Config overlay hot-reload
Pool routing, timeout, and fail-mode configuration stored in Redis via the
config service (PUT /api/v1/config) is reloaded at runtime without restarting
the scheduler. Two mechanisms work together:
- NATS notification — When the API gateway writes config to Redis, it
publishes to
sys.config.changed. All scheduler replicas subscribe and reload immediately. - Polling fallback — Each replica polls Redis on a configurable interval (default 30 s) to catch any missed notifications.
Set SCHEDULER_CONFIG_RELOAD_INTERVAL to adjust the polling interval (e.g.
10s for faster convergence, 60s for lower overhead). On each reload the
scheduler compares content hashes and only applies changes when pool routing,
timeouts, or fail modes have actually changed.
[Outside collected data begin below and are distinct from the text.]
/-- The element of `ℚ_[p] ⊗_ℚ K` with `ℚ_[p]`-coordinates `(q₀, q₁, q₂)` on the basis `1 ⊗ αⁱ`
(`Algebra.TensorProduct.basis` of `MonicCubic.basis`) is `q₀ + q₁·(1 ⊗ α) + q₂·(1 ⊗ α)²` read in the algebra.
[folklore] -/
theorem ev_tmul_eq_equivFun_symm (hirr : Irreducible (MonicCubic.polyQ a b c))
    (hα : aeval α (MonicCubic.poly a b c) = 0) (h3 : finrank ℚ K = 3) (q₀ q₁ q₂ : ℚ_[p]) :
    ev ((1 : ℚ_[p]) ⊗ₜ[ℚ] α) (algebraMap ℚ_[p] (ℚ_[p] ⊗[ℚ] K) q₀, algebraMap ℚ_[p] (ℚ_[p] ⊗[ℚ] K) q₁,
        algebraMap ℚ_[p] (ℚ_[p] ⊗[ℚ] K) q₂) =
      (Algebra.TensorProduct.basis ℚ_[p] (MonicCubic.basis hirr hα h3)).equivFun.symm ![q₀, q₁, q₂] := by
  rw [Basis.equivFun_symm_apply, Fin.sum_univ_three]
  simp only [ev, Matrix.cons_val_zero, Matrix.cons_val_one, Matrix.cons_val_two, Matrix.tail_cons,
    Matrix.head_cons, Algebra.TensorProduct.basis_apply, MonicCubic.basis_apply, Fin.val_zero, Fin.val_one,
    Fin.val_two, pow_zero, pow_one, Algebra.smul_def, Algebra.TensorProduct.tmul_pow, one_pow]
  rw [← Algebra.TensorProduct.one_def, mul_one]

/-- `1 ⊗ (u₀ + u₁α + u₂α²) = u₀ + u₁·(1 ⊗ α) + u₂·(1 ⊗ α)²` for integer coordinates. [folklore] -/
theorem one_tmul_evZ (u : ℤ × ℤ × ℤ) :
    (1 : ℚ_[p]) ⊗ₜ[ℚ] evZ α u =
      ev ((1 : ℚ_[p]) ⊗ₜ[ℚ] α) (algebraMap ℚ_[p] (ℚ_[p] ⊗[ℚ] K) (u.1 : ℚ_[p]),
        algebraMap ℚ_[p] (ℚ_[p] ⊗[ℚ] K) (u.2.1 : ℚ_[p]), algebraMap ℚ_[p] (ℚ_[p] ⊗[ℚ] K) (u.2.2 : ℚ_[p])) := by
  have h := (Algebra.TensorProduct.includeRight (R := ℚ) (A := ℚ_[p]) (B := K)).map_add
  rw [← Algebra.TensorProduct.includeRight_apply (R := ℚ) (A := ℚ_[p]) (evZ α u)]
  simp only [evZ, ev, map_add, map_mul, map_pow, map_intCast, Algebra.TensorProduct.includeRight_apply]

/-- **The `α`, `α²` coordinates of `(1 ⊗ z)·ρ² = x ⊗ 1 − 1 ⊗ θ`.** In the semi-local algebra `ℚ_[p] ⊗_ℚ K`
(`K = ℚ(α)` a cubic field, `F(α) = 0`, `[K : ℚ] = 3`, `F` irreducible), if `ρ` solves
`(1 ⊗ z)·ρ² = x ⊗ 1 − 1 ⊗ θ` with `x ∈ ℚ_[p]`, `z = z₀ + z₁α + z₂α²`, `θ = t₀ + t₁α + t₂α²` (integer
coordinates), then the `ℚ_[p]`-coordinates `(c₀, c₁, c₂)` of `ρ` on `1 ⊗ αⁱ` satisfy
`killQ (c₀, c₁, c₂, 1) = 0` over `ℚ_[p]`: the `α` and `α²` coordinates of `z·ρ²` are `−t₁`, `−t₂`
(`ev_zsq`, uniqueness of coordinates on the basis `1 ⊗ αⁱ`). [cite: Cassels1991LecturesEllipticCurves, §15] -/
theorem killQ_eq_zero_of_tmul_sq (hirr : Irreducible (MonicCubic.polyQ a b c))
    (hα : aeval α (MonicCubic.poly a b c) = 0) (h3 : finrank ℚ K = 3)
    (z : ℤ × ℤ × ℤ) (t₀ t₁ t₂ : ℤ) (x : ℚ_[p]) (ρ : ℚ_[p] ⊗[ℚ] K)
    (h : ((1 : ℚ_[p]) ⊗ₜ[ℚ] evZ α z) * ρ ^ 2 = x ⊗ₜ[ℚ] (1 : K) - (1 : ℚ_[p]) ⊗ₜ[ℚ] evZ α (t₀, t₁, t₂)) :
    ∃ c₀ c₁ c₂ : ℚ_[p], killQ (a : ℚ_[p]) (b : ℚ_[p]) (c : ℚ_[p])
      ((z.1 : ℚ_[p]), (z.2.1 : ℚ_[p]), (z.2.2 : ℚ_[p])) (t₁ : ℚ_[p]) (t₂ : ℚ_[p]) (c₀, c₁, c₂, 1) = 0 := by
  set B' := Algebra.TensorProduct.basis ℚ_[p] (MonicCubic.basis hirr hα h3) with hB'
  set ι := algebraMap ℚ_[p] (ℚ_[p] ⊗[ℚ] K) with hι
  set αR : ℚ_[p] ⊗[ℚ] K := (1 : ℚ_[p]) ⊗ₜ[ℚ] α with hαR
  -- the cubic relation of `1 ⊗ α`
  have hαR3 : αR ^ 3 + (a : ℚ_[p] ⊗[ℚ] K) * αR ^ 2 + (b : ℚ_[p] ⊗[ℚ] K) * αR + (c : ℚ_[p] ⊗[ℚ] K) = 0 := by
    have h1 := congrArg (Algebra.TensorProduct.includeRight (R := ℚ) (A := ℚ_[p]) (B := K))
      (MonicCubic.theta_rel hα)
    simp only [map_add, map_mul, map_pow, map_intCast, map_zero, Algebra.TensorProduct.includeRight_apply] at h1
    exact h1
  -- coordinates of `ρ`
  set cf : Fin 3 → ℚ_[p] := B'.equivFun ρ with hcf
  refine ⟨cf 0, cf 1, cf 2, ?_⟩
  have hρ : ρ = ev αR (ι (cf 0), ι (cf 1), ι (cf 2)) := by
    rw [hαR, hι, ev_tmul_eq_equivFun_symm hirr hα h3 (cf 0) (cf 1) (cf 2), ← hB']
    have e : ![cf 0, cf 1, cf 2] = cf := by
      funext i; fin_cases i <;> rfl
    rw [e, hcf, LinearEquiv.symm_apply_apply]
  -- the two sides in `ev` form
  set q := zsq (a : ℚ_[p]) (b : ℚ_[p]) (c : ℚ_[p]) ((z.1 : ℚ_[p]), (z.2.1 : ℚ_[p]), (z.2.2 : ℚ_[p]))
    (cf 0, cf 1, cf 2) with hq
  have hmap := map_zsq ι (a : ℚ_[p]) (b : ℚ_[p]) (c : ℚ_[p]) ((z.1 : ℚ_[p]), (z.2.1 : ℚ_[p]), (z.2.2 : ℚ_[p]))
    (cf 0, cf 1, cf 2)
  rw [← hq] at hmap
  simp only [hι, map_intCast] at hmap
  have hL : ((1 : ℚ_[p]) ⊗ₜ[ℚ] evZ α z) * ρ ^ 2 = ev αR (ι q.1, ι q.2.1, ι q.2.2) := by
    rw [one_tmul_evZ, hρ, ← ev_zsq hαR3, hι, hmap]
    simp only [map_intCast]
  have hR : x ⊗ₜ[ℚ] (1 : K) - (1 : ℚ_[p]) ⊗ₜ[ℚ] evZ α (t₀, t₁, t₂) =
      ev αR (ι (x - (t₀ : ℚ_[p])), ι (-(t₁ : ℚ_[p])), ι (-(t₂ : ℚ_[p]))) := by
    rw [one_tmul_evZ]
    have hx : x ⊗ₜ[ℚ] (1 : K) = ι x := by
      rw [hι, Algebra.TensorProduct.algebraMap_apply, Algebra.algebraMap_self, RingHom.id_apply]
    rw [hx]
    simp only [ev, map_sub, map_neg, hαR]
    ring
  -- comparison of coordinates
  have hcoord : ![q.1, q.2.1, q.2.2] = ![x - (t₀ : ℚ_[p]), -(t₁ : ℚ_[p]), -(t₂ : ℚ_[p])] := by
    apply B'.equivFun.symm.injective
    rw [hB', ← ev_tmul_eq_equivFun_symm hirr hα h3 q.1 q.2.1 q.2.2,
      ← ev_tmul_eq_equivFun_symm hirr hα h3 (x - (t₀ : ℚ_[p])) (-(t₁ : ℚ_[p])) (-(t₂ : ℚ_[p])), ← hι, ← hαR,
      ← hL, ← hR, h]
  have e1 := congrFun hcoord 1
  have e2 := congrFun hcoord 2
  simp only [Matrix.cons_val_one, Matrix.cons_val_two, Matrix.tail_cons, Matrix.head_cons, Matrix.cons_val] at e1 e2
  have hk : killQ (a : ℚ_[p]) (b : ℚ_[p]) (c : ℚ_[p]) ((z.1 : ℚ_[p]), (z.2.1 : ℚ_[p]), (z.2.2 : ℚ_[p]))
      (t₁ : ℚ_[p]) (t₂ : ℚ_[p]) (cf 0, cf 1, cf 2, 1) = (q.2.1 + t₁ * 1 ^ 2, q.2.2 + t₂ * 1 ^ 2) := by
    simp only [killQ, hq]
  rw [hk, e1, e2]
  refine Prod.ext ?_ ?_ <;> simp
For the full reload flow and reset instructions, see the Config Reload section in the reference.
Dynamic pool lifecycle
Worker pools can be created, drained, and deleted at runtime without restarting any services. The scheduler picks up changes via config hot-reload (NATS notification or 30-second poll).
Lifecycle states
create → ACTIVE → drain → DRAINING → (auto) → INACTIVE → delete
- Active: Pool receives new job routing. Default state.
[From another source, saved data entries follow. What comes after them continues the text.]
import Summits.BirchSwinnertonDyer.BirchSwinnertonDyer.Theorems.KolyvaginRankRigidityAtTwoSwapPairingEigenLines

/-!
# Crux V2♭θ `KolyvaginCorankLowerBoundAtTwoTheta` (stmt-BirchSwinnertonDyer-27220), line
# `kolyvagin_depth_split`, inside of S1 (prime swap at `2`), piece P7a — ABSTRACT PART, ONE-SIDED
# FORM (helper, PROVED, Mathlib-only; width seat `bsd-line-krr2-p2` g6)

Companion of `KolyvaginRankRigidityAtTwoSwapPairingEigenLines`: the lower bound for the local pairing
of two same-sign eigenvectors at a Kolyvagin prime at `2`, in a form that needs the eigen-line
structure on the KUMMER side only (`Kum_v ∩ ker(σ_* − s) = ℤ g + 2`-torsion) and NOTHING on the dual
side: for the functional `φ = ⟨·, y⟩_v` of a dual class `y` with `σ_* y = s y`, `τ`-invariance of the
pairing gives `φ (σ_* a) = s φ(a)`, so `φ` kills `a − s σ_* a` and `2a = (a + s σ_* a) + (a − s σ_* a)`
reduces everything to the Kummer line.  Constant `2`:
`2^i x ≠ 0 → (∃ a ∈ Kum, 2^j φ a ≠ 0) → M + 2 ≤ i + j + 1 → 2^{i+j+1−M−2} φ x ≠ 0`.
HONEST FRAMING: helper lemma (`--supports`); S1 / V2♭θ are NOT proved; BSD is not proved by this.

References: [Kolyvagin1991MathAnn] §2 (pairing-order estimate of the reciprocity step, `p`
arbitrary); folklore linear algebra at `2`.
-/

set_option autoImplicit false
-- the Theorems namespace of this sub repeats the summit name by design (D-0017 nested layout)
set_option linter.dupNamespace false

namespace Summit.BirchSwinnertonDyer.BirchSwinnertonDyer.Theorems.KolyvaginLowerBoundAtTwo.SwapPairing

variable {A C : Type*} [AddCommGroup A] [AddCommGroup C]

/-! ## One-sided form: no structure on the dual side -/

/-- **Abstract P7a, one-sided functional form, constant `2`.** `K ≤ A` (the Kummer part) is
stable under the involution `ι` and killed by `2^M`; the `s`-eigenvectors of `ι` in `K` are
`ℤ g + K[2]` (`g ∈ K`); `φ : A →+ C` (the pairing with a fixed dual class) satisfies
`φ (ι a) = s • φ a` on `K`, and `2^M` kills `C`.  If `x ∈ K` is an `s`-eigenvector with
`2^i • x ≠ 0`, `2^j • φ a ≠ 0` for SOME `a ∈ K`, and `M + 2 ≤ i + j + 1`, then
`2^{i+j+1-M-2} • φ x ≠ 0`.  (No line structure on the dual side is used: `φ` kills `a - s ι a`,
and `2a = (a + s ι a) + (a - s ι a)`.) [Kolyvagin1991MathAnn §2, the pairing-order estimate, at
`p = 2`; folklore] -/
theorem pow_smul_eval_ne_zero_of_eigen {M : ℕ} (ι : A →+ A) {s : ℤ} (hs : s = 1 ∨ s = -1)
    (K : AddSubgroup A) (hιK : ∀ a ∈ K, ι a ∈ K) (hιι : ∀ a ∈ K, ι (ι a) = a)
    (hA : ∀ a ∈ K, (2 : ℤ) ^ M • a = 0) {g : A} (hgK : g ∈ K)
    (hline : ∀ x ∈ K, ι x = s • x → ∃ (c : ℤ) (t : A), t ∈ K ∧ (2 : ℤ) • t = 0 ∧ x = c • g + t)
    (φ : A →+ C) (hφ : ∀ a ∈ K, φ (ι a) = s • φ a) (hC : ∀ c : C, (2 : ℤ) ^ M • c = 0)
    {x : A} (hxK : x ∈ K) (hx : ι x = s • x) {i j : ℕ} (hi : (2 : ℤ) ^ i • x ≠ 0)
    (hj : ∃ a ∈ K, (2 : ℤ) ^ j • φ a ≠ 0) (hM : M + 2 ≤ i + j + 1) :
    (2 : ℤ) ^ (i + j + 1 - M - 2) • φ x ≠ 0 := by
  have hs2 : s * s = 1 := by rcases hs with rfl | rfl <;> norm_num
  obtain ⟨a, haK, hja⟩ := hj
  -- `i, j < M`, hence `1 ≤ i`, `2 ≤ j`
  have hjM : j < M := by
    by_contra hle; push Not at hle
    exact hja (by rw [show j = (j - M) + M by omega, pow_add, mul_smul, hC, smul_zero])
  have hiM : i < M := by
    by_contra hle; push Not at hle
    exact hi (by rw [show i = (i - M) + M by omega, pow_add, mul_smul, hA x hxK, smul_zero])
  have hi1 : 1 ≤ i := by omega
  have hj2 : 2 ≤ j := by omega
  -- ### `φ g` is large: `2^{j-1} • φ g ≠ 0`
  set p := a + s • ι a with hp
  have hpK : p ∈ K := K.add_mem haK (K.zsmul_mem (hιK a haK) s)
  have hp_eig : ι p = s • p := by
    rw [hp, map_add, map_zsmul, hιι a haK, smul_add, smul_smul, hs2, one_smul, add_comm]
  have hφq : φ (a - s • ι a) = 0 := by
    rw [map_sub, map_zsmul, hφ a haK, smul_smul, hs2, one_smul, sub_self]
  have h2a : (2 : ℤ) • a = p + (a - s • ι a) := by rw [hp, two_zsmul]; abel
  obtain ⟨c, t', -, ht', hpe⟩ := hline p hpK hp_eig
  have h4 : (4 : ℤ) • φ a = (2 * c) • φ g := by
    have e1 : (2 : ℤ) • φ a = c • φ g + φ t' := by
      rw [← map_zsmul, h2a, map_add, hφq, add_zero, hpe, map_add, map_zsmul]
    calc (4 : ℤ) • φ a = (2 : ℤ) • ((2 : ℤ) • φ a) := by rw [smul_smul]; norm_num
      _ = (2 : ℤ) • (c • φ g) + φ ((2 : ℤ) • t') := by rw [e1, smul_add, map_zsmul]
      _ = (2 * c) • φ g := by rw [ht', map_zero, add_zero, smul_smul]
  have hg1 : (2 : ℤ) ^ (j - 1) • φ g ≠ 0 := by
    intro h0
    apply hja
    have e : (2 : ℤ) ^ j • φ a = (2 : ℤ) ^ (j - 2) • ((4 : ℤ) • φ a) := by
      rw [smul_smul, show (2 : ℤ) ^ (j - 2) * 4 = 2 ^ j by
        rw [show (4 : ℤ) = 2 ^ 2 by norm_num, ← pow_add]; congr 1; omega]
    rw [e, h4, smul_smul, show (2 : ℤ) ^ (j - 2) * (2 * c) = c * 2 ^ (j - 1) by
      rw [show j - 1 = (j - 2) + 1 by omega, pow_succ]; ring, mul_smul, h0, smul_zero]
  -- ### decompose `x = α g + t₁` and read off the valuation of `α`
  obtain ⟨α, t₁, -, ht₁, hxe⟩ := hline x hxK hx
  have hiα : (2 : ℤ) ^ i • (α • g) ≠ 0 := by
    intro h0; apply hi
    rw [hxe, smul_add, h0, zero_add, show i = (i - 1) + 1 by omega, pow_succ, mul_smul, ht₁,
      smul_zero]
  obtain ⟨a', u, hu, hαe, ha'⟩ := exists_odd_of_pow_smul_zsmul_ne_zero (hA g hgK) hiα
  have h2x : (2 : ℤ) • φ x = (2 * α) • φ g := by
    rw [hxe, map_add, map_zsmul, smul_add, ← map_zsmul φ (2 : ℤ) t₁, ht₁, map_zero, add_zero,
      smul_smul]
  -- ### conclusion
  intro h0
  have e1 : (2 : ℤ) • ((2 : ℤ) ^ (i + j + 1 - M - 2) • φ x) = 0 := by rw [h0, smul_zero]
  rw [smul_comm, h2x, smul_smul, hαe] at e1
  have e2 : (2 : ℤ) ^ (i + j + 1 - M - 2) * (2 * (2 ^ a' * u)) =
      u * 2 ^ (i + j + 1 - M - 2 + 1 + a') := by ring
  rw [e2, mul_smul] at e1
  have hne : (2 : ℤ) ^ (i + j + 1 - M - 2 + 1 + a') • φ g ≠ 0 := by
    intro h3
    apply hg1
    rw [show j - 1 = (j - 1 - (i + j + 1 - M - 2 + 1 + a')) + (i + j + 1 - M - 2 + 1 + a') by omega,
      pow_add, mul_smul, h3, smul_zero]
  have hkill : (2 : ℤ) ^ M • ((2 : ℤ) ^ (i + j + 1 - M - 2 + 1 + a') • φ g) = 0 := by
    rw [smul_comm, hC, smul_zero]
  exact zsmul_ne_zero_of_odd hkill hu hne e1

end Summit.BirchSwinnertonDyer.BirchSwinnertonDyer.Theorems.KolyvaginLowerBoundAtTwo.SwapPairing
- Draining: Pool is removed from the routing table. In-flight jobs on workers complete normally. A background goroutine checks every 10 seconds and transitions to inactive when all jobs finish or the drain timeout expires.
- Inactive: Pool is fully drained. Can be deleted or reactivated via update.
How it works
- API mutation:
PUT /api/v1/pools/{name}(or cordumctl, dashboard) writes tocfg:system:default.data.poolsviaSetWithRetry(optimistic locking). - NATS broadcast: Gateway publishes
sys.config.changedso all replicas reload immediately. - Scheduler reload:
watchConfigChangesdetects the change,buildRouting()rebuilds the routing table, filtering out draining and inactive pools. - Drain checker: Gateway background goroutine monitors draining pools, reads worker snapshot, and auto-transitions to inactive.
Pack overlays
Packs register pools via overlays/pools.patch.yaml in their bundle.
During pack install, the overlay is merged into the system config via
json_merge_patch. Pack uninstall removes the overlay. The scheduler
picks up changes on the next reload cycle.
Management surfaces
| Surface | Commands |
|---|---|
| REST API | PUT/PATCH/DELETE /api/v1/pools/{name}, drain, topic management |
| Dashboard | Pools page (/pools) — create, edit, drain, delete, topic assignment |
| CLI | cordumctl pool list/get/create/update/delete/drain/topic |
NATS server durability (JetStream)
JetStream fsync cadence is controlled by sync_interval in the NATS server
config. Lower values improve crash durability at the cost of throughput.
- Compose: edit
config/nats.conf. - K8s base: edit the
cordum-nats-configConfigMap indeploy/k8s/base.yaml. - Production overlay: edit the
cordum-nats-configConfigMap indeploy/k8s/production/nats.yaml. - Helm: set
nats.jetstream.syncIntervalincordum-helm/values.yaml(or--set nats.jetstream.syncInterval=1s).
For full details, see docs/DOCKER.md.